Dispute Over Day Care
My husband and I disagree about putting our child in day care.
Dear Dr. Bill:
My husband and I have a dispute about putting our 2-year-old son in day care. He thinks this option is fine, but I disagree. Do you know of any research on this topic? And what options do we really have?
— Amanda
Dear Amanda:
The research on day care is mixed. Some experts believe that if children are placed in a high-quality day care center with well-trained workers, they will do just fine. In fact, they argue that kids from low-income homes often receive more intellectual stimulation in a high-quality day care setting, which may contribute to better academic achievement when they enter school.
However, other research has found that young children often suffer negative effects when they are separated from their mothers and placed in day care for many hours each week. Long-term studies show that kids who are placed in day care from an early age and for many hours each day are more likely to have behavioral problems when they enter kindergarten. These children are more likely to be disruptive in the classroom, aggressive with their peers and disrespectful toward adults.

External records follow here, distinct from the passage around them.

import Literature.Topology.FourManifolds.MMSWPictureGeneralPosition
import Literature.Topology.FourManifolds.DehnSurgeryTubularNbhdProofs
import Literature.Topology.FourManifolds.KirbyMoves
import HarnessLib

/-!
# The outer chart of the standard picture: a Möbius dilation adapted to the outer core

Topic `Literature/Topology/FourManifolds`; part of the proof of the named fact
`Literature.Topology.FourManifolds.pictureSurgeryPresentation` (`MMSWPictureSurgery.lean`; Kirby,
*The Topology of 4-Manifolds*, LNM 1374 (1989), Ch. I §2, Lemma 2.1; Manolescu–Marengon–Sarkar–
Willis, Duke Math. J. 172 (2023), Def. 8.26 / Remark 8.27).  Everything here is proved; no named
fact is introduced.

The standard picture `MMSW.draw` places the planar domain of the model boundary `M_k` in the
vertical half-plane `{(ρ, h)}`, `ρ = Re z + C_k`, `h = Im z`, `C_k = drawRadius k = 100(k+1)`, and
revolves it about the vertical axis.  Near the OUTER core circle of `M_k` (`w = 0`,
`|z| ≈ R'_k = 40(k+1)`) the picture accumulates on the torus obtained by revolving the circle
`|z| = R'_k`, whose complementary solid torus in `𝕊³` is a neighbourhood of the axis
`A = {x₀ = x₁ = 0} ∪ {∞}`.  To extend a compressed picture smoothly over that core one needs
coordinates on `𝕊³` adapted to `A` in which the circle `|z| = R'_k` of the half-plane is a
coordinate circle.  They are provided by the Möbius transformation `𝔇_a` of `𝕊³` that is the
dilation by `a` in the stereographic chart (`dilCoe`, `dilCoe_stereoNorthInvCoe`), with
`a = focal k = √(C_k² − R'_k²)`: after dilating by `1/a` the revolved circle `|z| = R'_k` becomes
the "latitude torus" `x₀² + x₁² = c²`, `c = a / C_k`, of the axis circle `x₀ = x₁ = 0` of `𝕊³`.
Accordingly we introduce the tube coordinates `axisTubeVec e ζ = (ζ, √(1 − |ζ|²) e)` about that
circle (`e ∈ 𝕊¹` the position along the axis circle, `ζ` in the unit disc the transverse
coordinate), the outer chart `outerPt k e ζ = 𝔇_a (axisTubeVec e ζ)`, and, on the planar side,
the "latitude" `latS k z = 2aρ/(ρ² + h² + a²)` and "co-latitude vector"
`coLat k z = (2ah, ρ² + h² − a²)/(ρ² + h² + a²)` of a planar point, with the basic identities:
`latS² + |coLat|² = 1`, the picture point of `(z, u)` is `outerPt k (coLat/|coLat|) (latS • u)`
(`outerPt_coLatDir_latS`), the inverse parametrisation `outerZ k e s` of the planar half-plane by
(direction of `coLat`, `latS`) (`latS_outerZ`, `coLat_outerZ`, `outerZ_coLatDir_latS`), and the
exact formula `|outerZ k e s|² = R'_k² + 2a(a − C_k s)/(1 − √(1 − s²) e₁)` (`normSq_outerZ`), from
which the transversality of the level curves of the planar potential to these coordinates near the
outer core is derived in the sequel.

## References

* R. Kirby, *The Topology of 4-Manifolds*, LNM 1374 (1989), Ch. I §2. [Kirby1989]
* C. Manolescu, M. Marengon, S. Sarkar, M. Willis, Duke Math. J. 172 (2023), Def. 8.26,
  Remark 8.27. [ManolescuMarengonSarkarWillis2023]
* D. Rolfsen, *Knots and Links* (1976), §3.E (stereographic projection). [Rolfsen1976]
-/

open scoped Manifold ContDiff Topology Real
open Function Set

noncomputable section

namespace Literature.Topology.FourManifolds

/-- Local notation: `𝔼 n` is the model Euclidean space `EuclideanSpace ℝ (Fin n)`. -/
local notation "𝔼 " n:arg => EuclideanSpace ℝ (Fin n)

/-- Local notation: `𝕊 n` is the unit sphere in `EuclideanSpace ℝ (Fin (n + 1))`. -/
local notation "𝕊 " n:arg => (Metric.sphere (0 : EuclideanSpace ℝ (Fin (n + 1))) 1)

namespace MMSW

open Literature.AlgebraicTopology.Homotopy.HopfFibration (zC wC)

variable {k : ℕ}

/-! ## The constants `R'_k`, `a = focal k` -/

/-- The outer radius `R'_k = 40(k+1)` of the planar potential (`planarPot`). [folklore] -/
def bigRadius (k : ℕ) : ℝ := 40 * ((k : ℝ) + 1)

/-- `R'_k > 0`. [folklore] -/
theorem bigRadius_pos : 0 < bigRadius k := by unfold bigRadius; positivity

/-- The planar potential in terms of `R'_k`. [folklore] -/
theorem planarPot_eq_bigRadius (z : ℂ) : planarPot k z =
    Complex.normSq z / bigRadius k ^ 2 + ∑ j : Fin k, 1 / Complex.normSq (z - holeCentre k j) :=
  rfl

/-- `C_k = (5/2) R'_k`. [folklore] -/
theorem drawRadius_eq_bigRadius : drawRadius k = 5 / 2 * bigRadius k := by
  unfold drawRadius bigRadius; ring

Other research indicates that some children placed in day care have elevated levels of the stress hormone cortisol in their bloodstream. Cortisol is the hormone that is present in the blood when human beings experience anxiety or fear. In fact, for some children the longer they are in day care each day, the higher their level of cortisol.
Focus on the Family believes that whenever possible, women with young children should make every effort to put their kids first and their career second. That being said, we understand that life circumstances don't always allow for women to stay at home with their kids. We understand the plight of both married moms and single moms who must work out of necessity, and we believe in supporting and encouraging them in their very difficult task.
You didn't mention why your husband wants to place your son in day care. I'm assuming it's because he wants you to go back to work in order to contribute to the family income. If that's the case, I would challenge him to examine his priorities. From your e-mail, it doesn't sound as if you are struggling financially. If his motivation for having you go back to work is simply to have a higher standard of living, buy a bigger home or own a nicer car, are those things really that important in the greater scheme of things?
Also, from a purely financial perspective, I would encourage your husband to "crunch the numbers." When you consider the high cost of quality day care, the increase in your tax bracket, and the extra money you will need to spend on gas, clothes and other work-related expenses, you may find that the increase in your household income will be minimal.
Amanda, whatever decision you make, I pray that you and your husband carefully weigh what is in the best interest of your son. You may want to wait to re-enter the workforce until your son enters school. Millions of women have chosen to pursue that option, which allows them to be home with their kids during the critical early years, yet still use their training and education to make a contribution in the workplace.